/-
Copyright (c) 2026 the pub-hodgecm-mathlib formalisation cell (harness21).  Prover seat hodgecm-mathlib-LH4-p11 (g8), Track A «(D-RAM) FOUR-FRAME» squad, helper lane on
h413 = stmt-HodgeConjecture-24833 (count-neutral).  Heir dealer∕pen LH4-plan (g13) WORD #70 (2) «(β-BAL) producer»; SPEC-B2 v1 3227ed60 brick (B2a-1).  2026-09-04.
-/
import Summits.HodgeConjecture.HodgeConjecture.Theorems.F0P3cDyRamDiagonalPairReindex   -- ★ (O2a) p855745 (LH4-p04): `image_mapGL_diagGLUnits_zpow_normalisedPairs_eq`, `injOn_mapGL_diagGLUnits_zpow`, `finite_normalisedPairs_of_finite_fixed_vertices`,
                                                                                          -- `ncard_setOf_mem_and_mem_eq_finsum_mem`, `ncard_setOf_mem_eq_sum`; brings ★ DEFS `normalisedStableLattices`, ★ H `finite_setOf_isVertexLattice_mapGL_diagonal_eq`, ★ `finite_setOf_normalised_diagonal_fixed_latt`
import HarnessLib

/-!
# Crux `H413`, line LH4 «(D-RAM) FOUR-FRAME» — (B2a-1) «(O2a) WITH A LABEL ON THE PAIR»: the signed eight-class sum of label-cut fixed-vertex counts re-indexed over `𝓛₀(T)`,
# for ANY weight `χ : (Fin 3 → Bool) → ℤ` and ANY class-dependent label `P e M` read AT THE VERTEX (no torus-invariance asked)

Cell `hodgecm-mathlib` (D-0151), FLOOR 0, crux item H413 = `stmt-HodgeConjecture-24833`, route `HCCMUnconditional`; squad F0∕P3c∕LH4.  THEOREMS ONLY (no `def`, no instance,
no notation, no `sorry`, default heartbeats); ★-only imports; lane `--supports stmt-HodgeConjecture-24833 --as helper` (count-neutral); pays NO row, states NO law.

WHY (SPEC-B2 v1 §1–§2).  The (β-BAL) producer target is the eightfold ODD-character vanishing of the class-`+` clean-shell counts (★ p860156).  Its label — the norm-form class
`{Σ_j d_{e,j} x_j N(y_j) | y ∈ M}~ = valueSetMod X₊` — depends on the sign class `e` AND is only torus-EQUIVARIANT on (lattice, form) pairs, so ★ LH4-p09's labelled Stage A
(`…DiagonalOrbitCountLabelled` ∕ `…DiagonalKappaOrbitCountLabelled`, label `Q M` with `Q(diag(z)M) ↔ Q M`) does not carry it.  The FIRST step of Stage A, however — ★ (O2a)'s
re-indexing `(M₀, b) ↦ diag(ϖ^{b})·M₀` — needs no invariance at all if the label is simply READ AT THE VERTEX `diag(ϖ^{b})·M₀`: this file records that step for an arbitrary
family of labels `P : (Fin 3 → Bool) → (lattices → Prop)` and an arbitrary weight `χ : (Fin 3 → Bool) → ℤ` (the even table `χ⁰_i` of (KMS) and the odd table `(−1)^{e_i}` of (β-BAL)
alike).  The per-orbit fibre identity with the equivariant label ((B2a-2), SPEC §2) and the engine step ((B2a-3)) are separate bricks.
* §1 (generic `N`, one form): `image_mapGL_diagGLUnits_zpow_normalisedPairs_sepAt_eq`, `ncard_fixed_vertices_sepAt_eq_ncard_normalised_pairs`, `finite_normalisedPairs_sepAt`.
* §2 (`N = 3`): HEAD `cast_sum_mul_ncard_fixed_vertices_sepAt_eq_finsum` —
  `↑(Σ_e χ(e)·#{M : type t for diag(d_e), T·M = M, P e M}) = Σᶠ_{M₀ ∈ 𝓛₀(T)} Σ_e χ(e)·#{b : diag(ϖ^{b})·M₀ type t for diag(d_e) ∧ P e (diag(ϖ^{b})·M₀)}` over `ℚ`.
HONEST LABEL.  Count-neutral bookkeeping; proves no census; (β-BAL), (A″), (β), T₊ OPEN; `HC_CM` is proved only modulo the 7 printed citations (2 remaining named inputs: hLiu418 =
`stmt-HodgeConjecture-24832`, h413 = `stmt-HodgeConjecture-24833`) until rung 0 closes.

## References
* [Kottwitz1986BaseChangeUnits] R. E. Kottwitz, *Base change for unit elements of Hecke algebras*, Compositio Math. 60 (1986), §1 pp. 240–241 (lattice counts regrouped modulo the
  diagonal torus).
* [Serre1980Trees] J.-P. Serre, *Trees*, Springer (1980), Ch. II §1.1 (lattices, diagonal translates, normal forms).
* [BruhatTits1972] F. Bruhat, J. Tits, *Groupes réductifs sur un corps local I*, Publ. Math. IHÉS 41 (1972), §10.
* [LanglandsShelstad1987] R. P. Langlands, D. Shelstad, *On the definition of transfer factors*, Math. Ann. 278 (1987), §3 (the sign characters of `(ℤ∕2)³`).
-/

set_option autoImplicit false

noncomputable section

namespace Summit.HodgeConjecture.HodgeConjecture.Cruxes.H413.F0P3cDyRamDiagonalOrbitReindexPairLabel

open Literature.NumberTheory.Automorphic Literature.NumberTheory.Automorphic.HermitianLattice
open Literature.NumberTheory.Automorphic.UnitaryLatticeTree
open Summit.HodgeConjecture.HodgeConjecture.Cruxes.H413.F0P3cDyRamDiagonalTorusDefs
open Summit.HodgeConjecture.HodgeConjecture.Cruxes.H413.F0P3cDyRamDiagonalPairReindex
open Summit.HodgeConjecture.HodgeConjecture.Cruxes.H413.F0P3cDyRamDiagonalFixedFinite
open Summit.HodgeConjecture.HodgeConjecture.Cruxes.H413.F0P3cDyRamDiagonalStableLatticesFinite
open scoped Valued WithZero Matrix MatrixGroups

/-! ## §1  The re-indexing with a label read at the vertex (generic `N`, one form, any type) -/

section Reindex

variable {K : Type*} [Field K] [Valued K ℤᵐ⁰] {N : ℕ}

/-- **THE IMAGE of `(M₀, b) ↦ diag(ϖ^{b})·M₀` on the pairs `{(M₀, b) : M₀ ∈ 𝓛₀(T), diag(ϖ^{b})·M₀ a type-t vertex of diag(D), P(diag(ϖ^{b})·M₀)}` IS the label-cut fixed-vertex
set `{M : type-t vertex of diag(D), T·M = M, P M}`** — for ANY predicate `P` (read at the image vertex; ★ `image_mapGL_diagGLUnits_zpow_normalisedPairs_eq` cut by `P`).
[cite: Kottwitz1986BaseChangeUnits, §1 pp. 240–241] [cite: Serre1980Trees, II §1.1] -/
theorem image_mapGL_diagGLUnits_zpow_normalisedPairs_sepAt_eq (σ : K →+* K) {ϖ : K} (hϖ : Valued.v ϖ = WithZero.exp (-1 : ℤ)) (ϖu : Kˣ) (hϖu : (ϖu : K) = ϖ)
    (D : Fin N → K) (t : ℕ) {s : Fin N → K} (T : GL (Fin N) K) (hT : (T : Matrix (Fin N) (Fin N) K) = Matrix.diagonal s)
    (P : Submodule 𝒪[K] (Fin N → K) → Prop) :
    (fun p : Submodule 𝒪[K] (Fin N → K) × (Fin N → ℤ) => mapGL (diagGLUnits fun i => ϖu ^ p.2 i) p.1) ''
        {p | p.1 ∈ normalisedStableLattices T ∧ IsVertexLattice σ ϖ (Matrix.diagonal D) t (mapGL (diagGLUnits fun i => ϖu ^ p.2 i) p.1) ∧
          P (mapGL (diagGLUnits fun i => ϖu ^ p.2 i) p.1)} =
      {M : Submodule 𝒪[K] (Fin N → K) | IsVertexLattice σ ϖ (Matrix.diagonal D) t M ∧ mapGL T M = M ∧ P M} := by
  have himg := image_mapGL_diagGLUnits_zpow_normalisedPairs_eq σ hϖ ϖu hϖu D t T hT
  ext M
  constructor
  · rintro ⟨p, ⟨hp1, hV, hP⟩, rfl⟩
    have hmem : mapGL (diagGLUnits fun i => ϖu ^ p.2 i) p.1 ∈
        (fun p : Submodule 𝒪[K] (Fin N → K) × (Fin N → ℤ) => mapGL (diagGLUnits fun i => ϖu ^ p.2 i) p.1) ''
          {p | p.1 ∈ normalisedStableLattices T ∧ IsVertexLattice σ ϖ (Matrix.diagonal D) t (mapGL (diagGLUnits fun i => ϖu ^ p.2 i) p.1)} :=
      ⟨p, ⟨hp1, hV⟩, rfl⟩
    rw [himg] at hmem
    exact ⟨hmem.1, hmem.2, hP⟩
  · rintro ⟨hV, hTM, hPM⟩
    have hmem : M ∈ (fun p : Submodule 𝒪[K] (Fin N → K) × (Fin N → ℤ) => mapGL (diagGLUnits fun i => ϖu ^ p.2 i) p.1) ''
        {p | p.1 ∈ normalisedStableLattices T ∧ IsVertexLattice σ ϖ (Matrix.diagonal D) t (mapGL (diagGLUnits fun i => ϖu ^ p.2 i) p.1)} := by
      rw [himg]
      exact ⟨hV, hTM⟩
    obtain ⟨p, ⟨hp1, hVp⟩, hp⟩ := hmem
    have hp' : mapGL (diagGLUnits fun i => ϖu ^ p.2 i) p.1 = M := hp
    exact ⟨p, ⟨hp1, hVp, by rw [hp']; exact hPM⟩, hp⟩

/-- **«PAIRS RE-INDEXED BY NORMALISATION» WITH A LABEL READ AT THE VERTEX, ONE FORM**:
`#{M : type t for diag(D), T·M = M, P M} = #{(M₀, b) : M₀ ∈ 𝓛₀(T), diag(ϖ^{b})·M₀ type t for diag(D), P(diag(ϖ^{b})·M₀)}` (★ `injOn_mapGL_diagGLUnits_zpow` + §1 image;
`Set.ncard`, both `0` if infinite). [cite: Kottwitz1986BaseChangeUnits, §1 pp. 240–241] [cite: Serre1980Trees, II §1.1] [cite: BruhatTits1972, §10] -/
theorem ncard_fixed_vertices_sepAt_eq_ncard_normalised_pairs (σ : K →+* K) {ϖ : K} (hϖ : Valued.v ϖ = WithZero.exp (-1 : ℤ)) (ϖu : Kˣ) (hϖu : (ϖu : K) = ϖ)
    (D : Fin N → K) (t : ℕ) {s : Fin N → K} (T : GL (Fin N) K) (hT : (T : Matrix (Fin N) (Fin N) K) = Matrix.diagonal s)
    (P : Submodule 𝒪[K] (Fin N → K) → Prop) :
    {M : Submodule 𝒪[K] (Fin N → K) | IsVertexLattice σ ϖ (Matrix.diagonal D) t M ∧ mapGL T M = M ∧ P M}.ncard =
      {p : Submodule 𝒪[K] (Fin N → K) × (Fin N → ℤ) | p.1 ∈ normalisedStableLattices T ∧
        IsVertexLattice σ ϖ (Matrix.diagonal D) t (mapGL (diagGLUnits fun i => ϖu ^ p.2 i) p.1) ∧ P (mapGL (diagGLUnits fun i => ϖu ^ p.2 i) p.1)}.ncard := by
  rw [← image_mapGL_diagGLUnits_zpow_normalisedPairs_sepAt_eq σ hϖ ϖu hϖu D t T hT P]
  refine Set.InjOn.ncard_image ((injOn_mapGL_diagGLUnits_zpow hϖ ϖu hϖu).mono fun p hp => ?_)
  obtain ⟨⟨hl, -, hn⟩, -⟩ := hp
  exact ⟨hl, hn⟩

/-- The label-cut pair set is finite as soon as the `T`-fixed vertex set of `diag(D)` is (a subset of ★ `finite_normalisedPairs_of_finite_fixed_vertices`).
[cite: Kottwitz1986BaseChangeUnits, §1 pp. 240–241] [cite: Serre1980Trees, II §1.1] -/
theorem finite_normalisedPairs_sepAt (σ : K →+* K) {ϖ : K} (hϖ : Valued.v ϖ = WithZero.exp (-1 : ℤ)) (ϖu : Kˣ) (hϖu : (ϖu : K) = ϖ)
    (D : Fin N → K) (t : ℕ) {s : Fin N → K} (T : GL (Fin N) K) (hT : (T : Matrix (Fin N) (Fin N) K) = Matrix.diagonal s)
    (P : Submodule 𝒪[K] (Fin N → K) → Prop)
    (hfin : {M : Submodule 𝒪[K] (Fin N → K) | IsVertexLattice σ ϖ (Matrix.diagonal D) t M ∧ mapGL T M = M}.Finite) :
    {p : Submodule 𝒪[K] (Fin N → K) × (Fin N → ℤ) | p.1 ∈ normalisedStableLattices T ∧
        IsVertexLattice σ ϖ (Matrix.diagonal D) t (mapGL (diagGLUnits fun i => ϖu ^ p.2 i) p.1) ∧ P (mapGL (diagGLUnits fun i => ϖu ^ p.2 i) p.1)}.Finite :=
  (finite_normalisedPairs_of_finite_fixed_vertices σ hϖ ϖu hϖu D t T hT hfin).subset fun _ hp => ⟨hp.1, hp.2.1⟩

end Reindex

/-! ## §2  HEAD: the signed eight-class sum with class-dependent labels, re-indexed over `𝓛₀(T)` (`N = 3`) -/

section Signed

variable {K : Type*} [Field K] [Valued K ℤᵐ⁰]

/-- **(O2a) WITH A WEIGHT AND A CLASS-DEPENDENT LABEL READ AT THE VERTEX.**  Finite residue field, valuation-preserving `σ`, uniformiser `ϖ = ↑ϖu`, a unit `c`, a regular unit
diagonal `T = diag(s)`, a type `t`, ANY weight `χ : (Fin 3 → Bool) → ℤ` and ANY family of labels `P e` (one per sign class, no invariance asked):
`↑(Σ_e χ(e) · #{M : type t for diag(d_e), T·M = M, P e M}) = Σᶠ_{M₀ ∈ 𝓛₀(T)} Σ_e χ(e) · #{b : diag(ϖ^{b})·M₀ type t for diag(d_e) ∧ P e (diag(ϖ^{b})·M₀)}` over `ℚ`
(`d_e j = c` if `e j` else `1`) — class by class §1, every fibre finite (★ H through ★ (O2a)), then `Finset.sum_comm`.  With `χ = χ⁰_i` and `P ≡ True` this is ★ (Oκ2a); with
`χ(e) = (−1)^{e_i}` and `P e M` = «level tokens ∧ {Σ d_{e,j}x_jN(y_j)}~ = valueSetMod X₊» it is the first step of the labelled-odd Stage A of (β-BAL) (SPEC-B2 (B2a-1)).
[cite: Kottwitz1986BaseChangeUnits, §1 pp. 240–241] [cite: Serre1980Trees, II §1.1] [cite: LanglandsShelstad1987, §3] -/
theorem cast_sum_mul_ncard_fixed_vertices_sepAt_eq_finsum [Finite 𝓀[K]] {σ : K →+* K}
    (hvσ : ∀ a, Valued.v (σ a) = Valued.v a) {ϖ : K} (hϖ : Valued.v ϖ = WithZero.exp (-1 : ℤ)) (ϖu : Kˣ) (hϖu : (ϖu : K) = ϖ)
    {c : K} (hcv : Valued.v c = 1) {s : Fin 3 → K} (hs : ∀ i, Valued.v (s i) = 1) (hreg : ∀ i j, i ≠ j → s i ≠ s j)
    (T : GL (Fin 3) K) (hT : (T : Matrix (Fin 3) (Fin 3) K) = Matrix.diagonal s) (t : ℕ)
    (χ : (Fin 3 → Bool) → ℤ) (P : (Fin 3 → Bool) → Submodule 𝒪[K] (Fin 3 → K) → Prop) :
    (((∑ e : Fin 3 → Bool, χ e *
        ({M : Submodule 𝒪[K] (Fin 3 → K) |
          IsVertexLattice σ ϖ (Matrix.diagonal fun j => if e j then c else (1 : K)) t M ∧ mapGL T M = M ∧ P e M}.ncard : ℤ) : ℤ) : ℚ)) =
      ∑ᶠ M₀ ∈ normalisedStableLattices T, ∑ e : Fin 3 → Bool, (χ e : ℚ) *
        ((({b : Fin 3 → ℤ | IsVertexLattice σ ϖ (Matrix.diagonal fun j => if e j then c else (1 : K)) t (mapGL (diagGLUnits fun j => ϖu ^ b j) M₀) ∧
            P e (mapGL (diagGLUnits fun j => ϖu ^ b j) M₀)} : Set _).ncard : ℕ) : ℚ) := by
  classical
  have hd : ∀ (e : Fin 3 → Bool) (j : Fin 3), Valued.v (if e j then c else (1 : K)) = 1 := by
    intro e j; split_ifs
    · exact hcv
    · exact map_one _
  have hs' : ∀ j, Valued.v (s j) ≤ 1 := fun j => (hs j).le
  have hinj : Function.Injective s := fun j j' hjj => by
    by_contra h; exact hreg j j' h hjj
  have h𝓛 : (normalisedStableLattices T).Finite := finite_setOf_normalised_diagonal_fixed_latt hϖ s hs hreg T hT
  -- every labelled pair set is finite, class by class, hence so is every fibre
  have hSR : ∀ e : Fin 3 → Bool, {p : Submodule 𝒪[K] (Fin 3 → K) × (Fin 3 → ℤ) | p.1 ∈ normalisedStableLattices T ∧
      IsVertexLattice σ ϖ (Matrix.diagonal fun j => if e j then c else (1 : K)) t (mapGL (diagGLUnits fun j => ϖu ^ p.2 j) p.1) ∧
        P e (mapGL (diagGLUnits fun j => ϖu ^ p.2 j) p.1)}.Finite := fun e =>
    finite_normalisedPairs_sepAt σ hϖ ϖu hϖu _ t T hT (P e) (finite_setOf_isVertexLattice_mapGL_diagonal_eq hvσ hϖ (hd e) s hs' hinj T hT t)
  have hA : ∀ (e : Fin 3 → Bool), ∀ M₀ ∈ normalisedStableLattices T, ({b : Fin 3 → ℤ |
      IsVertexLattice σ ϖ (Matrix.diagonal fun j => if e j then c else (1 : K)) t (mapGL (diagGLUnits fun j => ϖu ^ b j) M₀) ∧
        P e (mapGL (diagGLUnits fun j => ϖu ^ b j) M₀)} : Set _).Finite :=
    fun e M₀ hM₀ => ((hSR e).preimage (Prod.mk_right_injective M₀).injOn).subset fun b hb => ⟨hM₀, hb⟩
  -- class by class: §1 bijection, then fibrewise count over `𝓛₀(T)`
  have h1 : ∀ e : Fin 3 → Bool, ({M : Submodule 𝒪[K] (Fin 3 → K) |
        IsVertexLattice σ ϖ (Matrix.diagonal fun j => if e j then c else (1 : K)) t M ∧ mapGL T M = M ∧ P e M}.ncard : ℕ) =
      ∑ M₀ ∈ h𝓛.toFinset, ({b : Fin 3 → ℤ |
        IsVertexLattice σ ϖ (Matrix.diagonal fun j => if e j then c else (1 : K)) t (mapGL (diagGLUnits fun j => ϖu ^ b j) M₀) ∧
          P e (mapGL (diagGLUnits fun j => ϖu ^ b j) M₀)} : Set _).ncard := fun e => by
    rw [ncard_fixed_vertices_sepAt_eq_ncard_normalised_pairs σ hϖ ϖu hϖu _ t T hT (P e), ← finsum_mem_eq_finite_toFinset_sum _ h𝓛]
    exact ncard_setOf_mem_and_mem_eq_finsum_mem h𝓛 (fun M₀ => ({b : Fin 3 → ℤ |
      IsVertexLattice σ ϖ (Matrix.diagonal fun j => if e j then c else (1 : K)) t (mapGL (diagGLUnits fun j => ϖu ^ b j) M₀) ∧
        P e (mapGL (diagGLUnits fun j => ϖu ^ b j) M₀)} : Set _)) (hA e)
  rw [finsum_mem_eq_finite_toFinset_sum _ h𝓛, Finset.sum_comm]
  push_cast
  refine Finset.sum_congr rfl fun e _ => ?_
  rw [h1 e, Nat.cast_sum, Finset.mul_sum]

end Signed

end Summit.HodgeConjecture.HodgeConjecture.Cruxes.H413.F0P3cDyRamDiagonalOrbitReindexPairLabel

end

---

◆ **Exercise**: Locate and copy each line in the data above that includes the word "arbitrary".

◆ **Final answer**:
re-indexing `(M₀, b) ↦ diag(ϖ^{b})·M₀` — needs no invariance at all if the label is simply READ AT THE VERTEX `diag(ϖ^{b})·M₀`: this file records that step for an arbitrary
family of labels `P : (Fin 3 → Bool) → (lattices → Prop)` and an arbitrary weight `χ : (Fin 3 → Bool) → ℤ` (the even table `χ⁰_i` of (KMS) and the odd table `(−1)^{e_i}` of (β-BAL)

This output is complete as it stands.